According to the Reddit post by user /u/jacek2023, the Qwen3.5-35B-A3B model — downloaded in Q8_0 quantization from Hugging Face — was loaded across three NVIDIA GeForce RTX 3090 GPUs, each with 24GB of VRAM and compute capability 8.6. The system’s CUDA backend initialized all three devices simultaneously, enabling efficient model sharding. Performance metrics from llama-bench revealed a prompt processing rate of 1,324 tokens per second (±2.17) for 512-token contexts, and 93.2 tokens per second (±2.17) for 128-token generation tasks — figures that rival or surpass many cloud-based API services.
The model, identified in the logs as "qwen35moe ?B Q8_0" (likely a naming artifact), occupies 34.36 GiB of memory and contains approximately 34.66 billion parameters. The high number of GPU layers (ngl = 99) indicates near-total offloading of computation to the GPU, minimizing CPU bottlenecks. This level of efficiency suggests that the GGUF format, combined with recent optimizations in llama.cpp, has matured to the point where even complex MoE (Mixture of Experts) architectures can be deployed locally without significant performance degradation.
Notably, the same user tested the smaller Qwen3.5-27B-Q8_0 model — downloaded from lmstudio-community’s Hugging Face repository — but encountered critical instability.

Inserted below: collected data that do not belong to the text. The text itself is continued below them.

/-!
# Signed 2-fold Forrelation is in `PromiseBQP`, I: the phase machine of the Hadamard-test family

Topic `Literature/Computability/QuantumComplexity`. First machine file of the white-box version of
Aaronson–Ambainis, SIAM J. Comput. 47 (2018), §3.2 Prop. 6 at `k = 2`: the promise problem
"`Φ(f,g) ≥ 3/5` versus `Φ(f,g) ≤ -3/5`" on codes of explicit instances `(n, 2, C₀, C₁)` is in
`PromiseBQP`. The family is an instance of the tree's phase-query families (`PhaseQuery*.lean`,
instantiated for plain `k`-fold Forrelation in `ForrelationMem*.lean`): the same layout
(`cW = 8` spare query wires, `cL = 0`, so that every field lemma of `ForrelationMemFields.lean`
applies verbatim) with a NEW mode-multiplexed function `FnS`:

* mode `W` answers `1^{W_d + 1}` active wires: `W_d = min(n, #R + 1) + [n odd]` DATA wires
  (`wdS`, model `wdNat`; `#R` the distinct read wires; `W_d` is even and `≥ n` whenever
  `n ≤ #R + 1`, which every instance of the promise satisfies) plus ONE control wire;
* mode `K` answers `1⁴`: three phase layers;
* mode `P`, on `⟨x, ⟨u, 1ʲ0^{L-j}⟩⟩`, answers the gadget predicates of
  `SignedForrelationGadget.lean` read off the register `u` (`GphaseS`, model `phaseBitS`):
  layer 1 `c ∧ (C₀(u) ⊕ C₁(0…0))`, layer 2 `C₁(u) ⊕ q(u)`, layer 3 `c ∧ q(u)`, nothing beyond, where
  `c = u[W_d]` is the control wire and `q(u) = ⟨u[0,t), u[t,2t)⟩ mod 2`, `t = W_d / 2`, is the
  inner product of the two halves of the data wires (`HashBricks.andParityFn`); the circuits are
  evaluated by the white-box evaluator of `ForrelationMemEval.lean` (`evalGatesF`, `wireValF`);
* mode `Z` is the zero test `GzF` of `ForrelationMemEval.lean`.

Then `FnS ∈ FP`, a machine (`RevClean.exists_outputsWithin_pow_of_mem_FP`), the parameters `paramsS`
and the specification `specS : Spec paramsS`, exactly as in `ForrelationMemSpec.lean`.

## References

* S. Aaronson, A. Ambainis, *Forrelation*, SIAM J. Comput. 47 (2018), §3.2 Prop. 6 and §6 (p. 26)
  [AaronsonAmbainis2018].
* S. Arora, B. Barak, *Computational Complexity: A Modern Approach*, CUP 2009, §1.3, Thm. 6.18
  [AroraBarak2009].
-/

noncomputable section

namespace Literature.Computability.QuantumComplexity

open _root_.Computability Polynomial Complexity Complexity.Brick Plumb

namespace SgnForrMem

open PhaseQuery ForrMem

/-! ### The number of data wires -/

/-- `#R` read off an input `x = ⟨bin n, ⟨bin k, circuits⟩⟩` (model). [folklore] -/
def lenR (x : List Bool) : ℕ := (dedupVals (occAll (sndF (sndF x)))).length

/-- **The number of data wires** (model): `W_d = min(n, #R + 1) + [n odd]`. [cite: AaronsonAmbainis2018, §6 (p. 26)] -/
def wdNat (x : List Bool) : ℕ :=
  min (bitsToNat (fstF x)) (lenR x + 1) + if Even (bitsToNat (fstF x)) then 0 else 1

/-- The ruler `1^{#R + 1}`. [folklore] -/
def rulerS : List Bool → List Bool := fun x => (lenItemsF ∘ dedupF ∘ occAllF ∘ sndF ∘ sndF) x ++ [true]

/-- `rulerS ∈ FP`. [folklore] -/
theorem rulerS_mem_FP : rulerS ∈ FP :=
  append_mem_FP (comp_mem_FP lenItemsF_mem_FP (comp_mem_FP dedupF_mem_FP (comp_mem_FP occAllF_mem_FP
    (comp_mem_FP sndF_mem_FP sndF_mem_FP)))) (const_mem_FP _)

/-- Value of `rulerS`. [folklore] -/
theorem rulerS_apply (x : List Bool) : rulerS x = ones (lenR x + 1) := by
  rw [rulerS]
  simp only [Function.comp_apply, occAllF_apply, dedupF_apply, decNil_encList, lenItemsF_apply, lenR]
  simp [ones, List.replicate_succ']

/-- `1^{min(n, #R + 1)}`. [folklore] -/
def capS : List Bool → List Bool := binToUnaryFn ∘ fanoutFn rulerS fstF

/-- `capS ∈ FP`. [folklore] -/
theorem capS_mem_FP : capS ∈ FP := comp_mem_FP binToUnaryFn_mem_FP (fanoutFn_mem_FP rulerS_mem_FP fstF_mem_FP)

/-- Value of `capS`. [folklore] -/
theorem capS_apply (x : List Bool) : capS x = ones (min (bitsToNat (fstF x)) (lenR x + 1)) := by
  rw [capS, Function.comp_apply, fanoutFn_apply, binToUnaryFn_boolPair, rulerS_apply]
  simp [ones]

/-- **`1^{W_d}`**: the cap, one more if `n` is odd. [cite: AaronsonAmbainis2018, §6 (p. 26)] -/
def wdS : List Bool → List Bool := iteFn (parityFn ∘ fstF) capS fun x => capS x ++ [true]

/-- `wdS ∈ FP`. [folklore] -/
theorem wdS_mem_FP : wdS ∈ FP :=
  iteFn_mem_FP (comp_mem_FP parityFn_mem_FP fstF_mem_FP) capS_mem_FP (append_mem_FP capS_mem_FP (const_mem_FP _))

/-- Value of `wdS`. [folklore] -/
theorem wdS_apply (x : List Bool) : wdS x = ones (wdNat x) := by
  have hc : (parityFn ∘ fstF) x = [decide (Even (bitsToNat (fstF x)))] := rfl
  rw [wdS, iteFn_apply hc, wdNat]
  by_cases h : Even (bitsToNat (fstF x))
  · rw [decide_eq_true h, if_pos rfl, if_pos h, capS_apply]; simp
  · rw [decide_eq_false h, if_neg Bool.false_ne_true, if_neg h, capS_apply]; simp [ones, List.replicate_succ']

/-- **The answer of mode `W`**: `1^{W_d + 1}` (data wires and the control wire). [cite: AaronsonAmbainis2018, §3.2 Prop. 6] -/
def GwS : List Bool → List Bool := fun x => wdS x ++ [true]

/-- `GwS ∈ FP`. [folklore] -/
theorem GwS_mem_FP : GwS ∈ FP := append_mem_FP wdS_mem_FP (const_mem_FP _)

/-- Value of `GwS`. [folklore] -/
theorem GwS_apply (x : List Bool) : GwS x = ones (wdNat x + 1) := by
  rw [GwS, wdS_apply]; simp [ones, List.replicate_succ']

/-- **The answer of mode `K`**: `1⁴` (three phase layers, four Hadamard layers). [cite: AaronsonAmbainis2018, §3.2 Prop. 6] -/
def GkS : List Bool → List Bool := fun _ => ones 4

/-- `GkS ∈ FP`. [folklore] -/
theorem GkS_mem_FP : GkS ∈ FP := const_mem_FP _

/-! ### The bricks of the phase function -/

section Phase

/-- On the record `⟨x, ⟨u, J⟩⟩`: `1^{W_d}`. [folklore] -/
def swdF : List Bool → List Bool := wdS ∘ pxf
/-- … the control bit `u[W_d]`, one-bit. [folklore] -/
def sctlF : List Bool → List Bool := isSetF (bitAtFn ∘ fanoutFn swdF puf)
/-- … `1ᵗ`, `t = W_d / 2`. [folklore] -/
def shalfF : List Bool → List Bool := halfFn ∘ swdF
/-- … the first half `u[0, t)` of the data wires. [folklore] -/
def su1F : List Bool → List Bool := takeFn ∘ fanoutFn shalfF puf
/-- … the second half `u[t, 2t)` of the data wires. [folklore] -/
def su2F : List Bool → List Bool := takeFn ∘ fanoutFn shalfF (dropFn ∘ fanoutFn shalfF puf)
/-- … the bent bit `q(u) = ⟨u[0,t), u[t,2t)⟩ mod 2`, one-bit. [folklore] -/
def sqF : List Bool → List Bool := HashBricks.andParityFn ∘ fanoutFn su1F su2F
/-- … the code of circuit `i` (item `i` of the circuit list). [folklore] -/
def scF (i : ℕ) : List Bool → List Bool := HashBricks.nthItemFn ∘ fanoutFn (fun _ => ones i) pCLf
/-- … the gate values of circuit `i` on the register returned by `v`. [folklore] -/
def sVF (i : ℕ) (v : List Bool → List Bool) : List Bool → List Bool := evalGatesF ∘ fanoutFn (fanoutFn pRf v) (fstF ∘ scF i)
/-- … the output bit of circuit `i` on the register returned by `v`, one-bit. [folklore] -/
def soutF (i : ℕ) (v : List Bool → List Bool) : List Bool → List Bool :=
  wireValF ∘ fanoutFn (fanoutFn pRf (fanoutFn v (sVF i v))) (sndF ∘ scF i)
/-- … bit `i` of the layer register `J`, one-bit. [folklore] -/
def sjbitF (i : ℕ) : List Bool → List Bool := isSetF (bitAtFn ∘ fanoutFn (fun _ => ones i) pJf)
/-- … the layer test `j = i` (`i ≥ 1`): bit `i - 1` of `J` set, bit `i` clear. [folklore] -/
def slayF (i : ℕ) : List Bool → List Bool := andFn (sjbitF (i - 1)) (notFn (sjbitF i))

/-- **The phase bit**: layer 1 `c ∧ (C₀(u) ⊕ C₁(0))`, layer 2 `C₁(u) ⊕ q(u)`, layer 3 `c ∧ q(u)`.
[cite: AaronsonAmbainis2018, §3.2 Prop. 6] -/
def sbitF : List Bool → List Bool :=
  orFn (andFn (slayF 1) (andFn sctlF (HashBricks.xorFn (soutF 0 puf) (soutF 1 fun _ => []))))
    (orFn (andFn (slayF 2) (HashBricks.xorFn (soutF 1 puf) sqF)) (andFn (slayF 3) (andFn sctlF sqF)))

/-- **The phase function of the Hadamard-test family**: `[]` (phase `−1`) iff the phase bit is set.
[cite: AaronsonAmbainis2018, §3.2 Prop. 6] -/
def GphaseS : List Bool → List Bool := iteFn sbitF (fun _ => []) fun _ => [false]

/-- The small bricks are polynomial time. [folklore] -/
theorem sbricks_mem_FP : swdF ∈ FP ∧ sctlF ∈ FP ∧ shalfF ∈ FP ∧ su1F ∈ FP ∧ su2F ∈ FP ∧ sqF ∈ FP := by
  have hu : puf ∈ FP := comp_mem_FP fstF_mem_FP sndF_mem_FP
  have hw : swdF ∈ FP := comp_mem_FP wdS_mem_FP fstF_mem_FP
  have hc : sctlF ∈ FP := isSetF_mem_FP (comp_mem_FP bitAtFn_mem_FP (fanoutFn_mem_FP hw hu))
  have hh : shalfF ∈ FP := comp_mem_FP halfFn_mem_FP hw
  have h1 : su1F ∈ FP := comp_mem_FP takeFn_mem_FP (fanoutFn_mem_FP hh hu)
  have h2 : su2F ∈ FP := comp_mem_FP takeFn_mem_FP (fanoutFn_mem_FP hh (comp_mem_FP dropFn_mem_FP (fanoutFn_mem_FP hh hu)))
  exact ⟨hw, hc, hh, h1, h2, comp_mem_FP HashBricks.andParityFn_mem_FP (fanoutFn_mem_FP h1 h2)⟩

/-- The circuit bricks are polynomial time. [folklore] -/
theorem soutF_mem_FP (i : ℕ) {v : List Bool → List Bool} (hv : v ∈ FP) : soutF i v ∈ FP := by
  obtain ⟨hR, -, -, -, -⟩ := phase_parts_mem_FP
  have hCL : pCLf ∈ FP := comp_mem_FP sndF_mem_FP (comp_mem_FP sndF_mem_FP fstF_mem_FP)
  have hc : scF i ∈ FP := comp_mem_FP HashBricks.nthItemFn_mem_FP (fanoutFn_mem_FP (const_mem_FP _) hCL)
  have hV : sVF i v ∈ FP := comp_mem_FP evalGatesF_mem_FP (fanoutFn_mem_FP (fanoutFn_mem_FP hR hv) (comp_mem_FP fstF_mem_FP hc))
  exact comp_mem_FP wireValF_mem_FP (fanoutFn_mem_FP (fanoutFn_mem_FP hR (fanoutFn_mem_FP hv hV)) (comp_mem_FP sndF_mem_FP hc))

While the llama-server component functioned briefly, it ultimately crashed during testing, highlighting inconsistent compatibility across model variants and tooling versions. This underscores a persistent challenge in the local LLM ecosystem: while quantized models are increasingly accessible, toolchain reliability remains uneven. The fact that llama-bench crashed but llama-server partially worked suggests a bug in benchmarking utilities rather than the model itself, pointing to the need for more robust testing frameworks.

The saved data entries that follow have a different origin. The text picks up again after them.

import Mathlib
import Literature.Computability.AlgebraicComplexity.MultiplicityObstructionsProofs
import Literature.Computability.AlgebraicComplexity.OrbitClosureWeights
import Literature.Computability.AlgebraicComplexity.PlethysmLifting
import Literature.Computability.AlgebraicComplexity.GCTObstructions
import Literature.NumberTheory.DiophantineGeometry.SchurWeylPlethysmOrbitWeightsProofs
import Summits.ValiantsHypothesis.ValiantsHypothesis.Theses.ValuativeGCT

/-!
# Support transfer of multiplicities (toward `NoValuativeFlip`, stmt-ValiantsHypothesis-12629)

Route `ValuativeGCT`, support item `NoValuativeFlip`. A general comparison principle for orbit
closure multiplicities at weights of SMALL SUPPORT, which replaces the "inheritance theorems" of
the literature (BLMW 2011 §5.3; Landsberg 2017 §8.4) in the one direction needed for
no-obstruction statements:

`orbitMultiplicity_le_of_weight_support`: let `f, g` be polynomials in the variables `σ`
(`m ≠ 0`), `S ⊆ σ` a set of variables and `χ` a weight of `GL σ` vanishing outside `S`. If every
linear substitution of `g` by forms in the variables `S` only (`A · g` for matrices `A` whose rows
outside `S` vanish) lies in the orbit closure `Δ[f]`, then `mult_χ ℂ[Δ_m[g]] ≤ mult_χ ℂ[Δ_m[f]]`.

Proof (BLMW 2011 §4.4–§5.2 mechanics, all in the tree): highest-weight vectors of the quotients
`ℂ[Δ_m[·]] = ℂ[Sym^m] ⧸ I(GL · ·)` are images of highest-weight vectors `F ∈ ℂ[Sym^m]`
(`map_highestWeightSpace_eq_of_surjective`, complete reducibility `isSemisimpleRepresentation_coordRep`),
the space of those is finite-dimensional (`finiteDimensional_highestWeightSpace_coordRep_holds`), so
by rank–nullity it suffices that `F ∈ I(GL · f) ⇒ F ∈ I(GL · g)` for such `F`. A torus weight
vector of weight `χ` involves only the coordinates `X_d` of monomials `x^d` supported in `S`
(`monWeight_eq_of_mem_weightSpace`), hence `F(q) = F(π_S q)` for the projection `π_S` onto the
variables `S` (a diagonal substitution, `linSubst_diagonal_monomial`); and
`π_S (A · g) = (π_S A) · g ∈ Δ[f]`, on which `F` vanishes (`orbitVanishingIdeal_le_of_mem_orbitClosure`).

Used by `ValuativeGCTNoValuativeFlipBoundedLength` (no multiplicity obstruction, hence no
valuative flip, on shapes of bounded length at polynomial padding).

Sources: BLMW, SIAM J. Comput. 40 (2011), §4.4, §5.2–§5.3; J. M. Landsberg, *Geometry and
Complexity Theory* (2017), §8.4 (inheritance); Bläser–Ikenmeyer, ToC Graduate Surveys 10 (2025),
§12.4.
-/

-- `Summit.ValiantsHypothesis.ValiantsHypothesis.…` repeats a component by the D-0017 layout
-- (single-conjunct summit), which the `dupNamespace` linter flags; the name is mandated.
set_option linter.dupNamespace false

namespace Summit.ValiantsHypothesis.ValiantsHypothesis.Theorems.NoValuativeFlip

open MvPolynomial
open Literature.NumberTheory.DiophantineGeometry Literature.Computability.AlgebraicComplexity

/-- Coefficients after the projection onto a set of variables: substituting `X i ↦ X i` for
`i ∈ S` and `X i ↦ 0` otherwise (the diagonal substitution by the indicator of `S`) keeps the
coefficient of every monomial supported in `S`. [folklore] -/
theorem coeff_linSubst_diagonal_indicator {σ : Type*} [Fintype σ] [DecidableEq σ] (S : Finset σ)
    (q : MvPolynomial σ ℂ) {d : σ →₀ ℕ} (hd : ∀ i, i ∉ S → d i = 0) :
    coeff d (linSubst σ ℂ (Matrix.diagonal fun i => if i ∈ S then (1 : ℂ) else 0) q) =
      coeff d q := by
  set β : σ → ℂ := fun i => if i ∈ S then (1 : ℂ) else 0 with hβ
  have key : ∀ q : MvPolynomial σ ℂ, coeff d (linSubst σ ℂ (Matrix.diagonal β) q) =
      (d.prod fun i n => β i ^ n) * coeff d q := by
    intro q
    induction q using MvPolynomial.induction_on' with
    | monomial e c =>
      rw [linSubst_diagonal_monomial, coeff_smul, coeff_monomial, smul_eq_mul]
      split_ifs with h
      · subst h; rfl
      · simp
    | add p q hp hq => rw [map_add, coeff_add, coeff_add, hp, hq, mul_add]
  have hone : (d.prod fun i n => β i ^ n) = 1 := by
    rw [Finsupp.prod]
    refine Finset.prod_eq_one fun i hi => ?_
    have hiS : i ∈ S := by
      by_contra hiS
      exact (Finsupp.mem_support_iff.mp hi) (hd i hiS)
    rw [hβ]
    simp only [hiS, if_true, one_pow]
  rw [key, hone, one_mul]

/-- **Locality of weight vectors.** A torus weight vector `F ∈ ℂ[Sym^m (ℂ^σ)]` of a weight `χ`
vanishing outside `S ⊆ σ` takes the same value at a polynomial `q` and at its projection
`π_S q` onto the variables `S`: every coordinate `X_d` occurring in `F` has `x^d` supported in `S`
(`monWeight_eq_of_mem_weightSpace`), and those coefficients are unchanged by `π_S`. BLMW 2011
§4.4 (weights of `ℂ[Sym^m]`). -/
theorem aeval_formCoeff_eq_of_mem_weightSpace {σ : Type*} [Fintype σ] [LinearOrder σ]
    {m : ℕ} (S : Finset σ) {χ : Weight σ} (hχ : ∀ i, i ∉ S → χ i = 0)
    {F : MvPolynomial (DegIdx σ m) ℂ} (hF : F ∈ weightSpace (coordRep σ ℂ m) χ)
    (q : MvPolynomial σ ℂ) :
    aeval (formCoeff m q) F =
      aeval (formCoeff m (linSubst σ ℂ (Matrix.diagonal fun i => if i ∈ S then (1 : ℂ) else 0) q))
        F := by
  classical
  -- every coordinate occurring in `F` is supported in `S`
  have hvars : ∀ d ∈ F.vars, ∀ i, i ∉ S → (d : DegIdx σ m).1 i = 0 := by
    intro d hd i hi
    obtain ⟨s, hs, hds⟩ := (mem_vars_iff_mem_support d).mp hd
    have hw := monWeight_eq_of_mem_weightSpace hF hs
    have h0 : monWeight s i = 0 := by rw [hw]; exact hχ i hi
    rw [monWeight_apply, neg_eq_zero, Nat.cast_eq_zero, Finset.sum_eq_zero_iff] at h0
    have h1 := h0 d hds
    exact (mul_eq_zero.mp h1).resolve_left (Finsupp.mem_support_iff.mp hds)
  change (aeval (formCoeff m q)).toRingHom F = (aeval (formCoeff m _)).toRingHom F
  refine hom_congr_vars (by ext; simp) (fun d hd _ => ?_) rfl
  simp only [AlgHom.toRingHom_eq_coe, RingHom.coe_coe, aeval_X, formCoeff_apply]
  exact (coeff_linSubst_diagonal_indicator S q (hvars d hd)).symm

/-- **Support transfer of multiplicities.** Let `f g` be polynomials in the variables `σ` over `ℂ`,
`m ≠ 0`, `S ⊆ σ`, and `χ` a weight of `GL σ` vanishing outside `S`. If `A · g ∈ Δ[f]` for every
matrix `A` whose rows outside `S` vanish (i.e. every substitution of `g` by linear forms in the
variables `S`), then `mult_χ ℂ[Δ_m[g]] ≤ mult_χ ℂ[Δ_m[f]]`. (The direction of the inheritance
principle, BLMW 2011 §5.3 / Landsberg 2017 §8.4, that no-obstruction statements need; proved from
the lifting of highest-weight vectors and the locality of weight vectors.) -/
theorem orbitMultiplicity_le_of_weight_support {σ : Type*} [Fintype σ] [LinearOrder σ]
    (f g : MvPolynomial σ ℂ) {m : ℕ} (hm : m ≠ 0) (S : Finset σ)
    (hS : ∀ A : Matrix σ σ ℂ, (∀ i, i ∉ S → ∀ j, A i j = 0) → linSubst σ ℂ A g ∈ orbitClosure f)
    (χ : Weight σ) (hχ : ∀ i, i ∉ S → χ i = 0) :
    orbitMultiplicity ℂ g m χ ≤ orbitMultiplicity ℂ f m χ := by
  classical
  set V : Submodule ℂ (MvPolynomial (DegIdx σ m) ℂ) := highestWeightSpace (coordRep σ ℂ m) χ
    with hV
  haveI : FiniteDimensional ℂ V := finiteDimensional_highestWeightSpace_coordRep_holds hm χ
  -- the two quotient maps as intertwining maps out of `ℂ[Sym^m]`
  let πf : (coordRep σ ℂ m).IntertwiningMap (orbitCoordRep f m) :=
    ⟨(Ideal.Quotient.mkₐ ℂ (orbitVanishingIdeal f m)).toLinearMap, fun _ => LinearMap.ext fun _ => rfl⟩
  let πg : (coordRep σ ℂ m).IntertwiningMap (orbitCoordRep g m) :=
    ⟨(Ideal.Quotient.mkₐ ℂ (orbitVanishingIdeal g m)).toLinearMap, fun _ => LinearMap.ext fun _ => rfl⟩
  have hmapf := map_highestWeightSpace_eq_of_surjective πf (Ideal.Quotient.mkₐ_surjective ℂ _)
    (isSemisimpleRepresentation_coordRep m) χ
  have hmapg := map_highestWeightSpace_eq_of_surjective πg (Ideal.Quotient.mkₐ_surjective ℂ _)
    (isSemisimpleRepresentation_coordRep m) χ
  -- rank–nullity for the restrictions to `V`
  have hrf := LinearMap.finrank_range_add_finrank_ker (πf.toLinearMap ∘ₗ V.subtype)
  have hrg := LinearMap.finrank_range_add_finrank_ker (πg.toLinearMap ∘ₗ V.subtype)
  rw [LinearMap.range_comp, Submodule.range_subtype] at hrf hrg
  -- the core: a highest-weight vector of weight `χ` vanishing on `GL · f` vanishes on `GL · g`
  have core : ∀ F ∈ V, F ∈ orbitVanishingIdeal f m → F ∈ orbitVanishingIdeal g m := by
    intro F hF hFI
    rw [mem_orbitVanishingIdeal_iff]
    intro A
    set D : Matrix σ σ ℂ := Matrix.diagonal fun i => if i ∈ S then (1 : ℂ) else 0 with hD
    have hFw : F ∈ weightSpace (coordRep σ ℂ m) χ := highestWeightSpace_le_weightSpace _ _ hF
    rw [aeval_formCoeff_eq_of_mem_weightSpace S hχ hFw, linSubstRep_apply, ← AlgHom.comp_apply,
      ← linSubst_mul]
    -- `(D * A) · g ∈ Δ[f]`, so `I(GL · f) ≤ I(GL · ((D * A) · g))`, and `F` vanishes at that point
    have hrows : ∀ i, i ∉ S → ∀ j, (D * (A : Matrix σ σ ℂ)) i j = 0 := by
      intro i hi j
      rw [hD, Matrix.diagonal_mul, if_neg hi, zero_mul]
    have hmem := hS _ hrows
    have hFI' := orbitVanishingIdeal_le_of_mem_orbitClosure (m := m) hmem hFI
    have := mem_orbitVanishingIdeal_iff.mp hFI' 1
    simpa only [map_one, Module.End.one_apply] using this
  -- kernel inclusion and the count
  have hker : LinearMap.ker (πf.toLinearMap ∘ₗ V.subtype) ≤
      LinearMap.ker (πg.toLinearMap ∘ₗ V.subtype) := by
    intro F hF
    rw [LinearMap.mem_ker, LinearMap.comp_apply] at hF ⊢
    have hFI : (F : MvPolynomial (DegIdx σ m) ℂ) ∈ orbitVanishingIdeal f m :=
      Ideal.Quotient.eq_zero_iff_mem.mp hF
    exact Ideal.Quotient.eq_zero_iff_mem.mpr (core F F.2 hFI)
  have hfin := Submodule.finrank_mono hker
  rw [hV] at hrf hrg hfin
  unfold orbitMultiplicity hwMultiplicity
  rw [← hmapf, ← hmapg]
  omega

end Summit.ValiantsHypothesis.ValiantsHypothesis.Theorems.NoValuativeFlip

These results have significant implications for developers, researchers, and privacy-conscious enterprises. The ability to run a 35B-parameter model locally on readily available hardware reduces reliance on proprietary cloud APIs, enhances data sovereignty, and lowers long-term operational costs. For edge AI applications — such as on-premise customer service bots, secure document analysis, or real-time translation systems — this performance threshold represents a tipping point.
However, experts caution that while raw speed is impressive, latency consistency, memory fragmentation, and long-term thermal stability under sustained load remain untested in this report. The use of three high-power GPUs also raises questions about energy efficiency and scalability. Future work should explore whether similar performance can be achieved on fewer, more power-efficient GPUs such as the RTX 4090 or upcoming consumer-grade AI accelerators.
The broader community has responded with enthusiasm, with comments suggesting replication attempts on single RTX 4090 cards and interest in benchmarking against other open models like Llama 3.7B and Mistral-7B. As open-source AI continues its rapid evolution, this test serves as a compelling proof-of-concept: the era of powerful, locally-hosted LLMs is no longer theoretical — it’s operational, and it’s here to stay.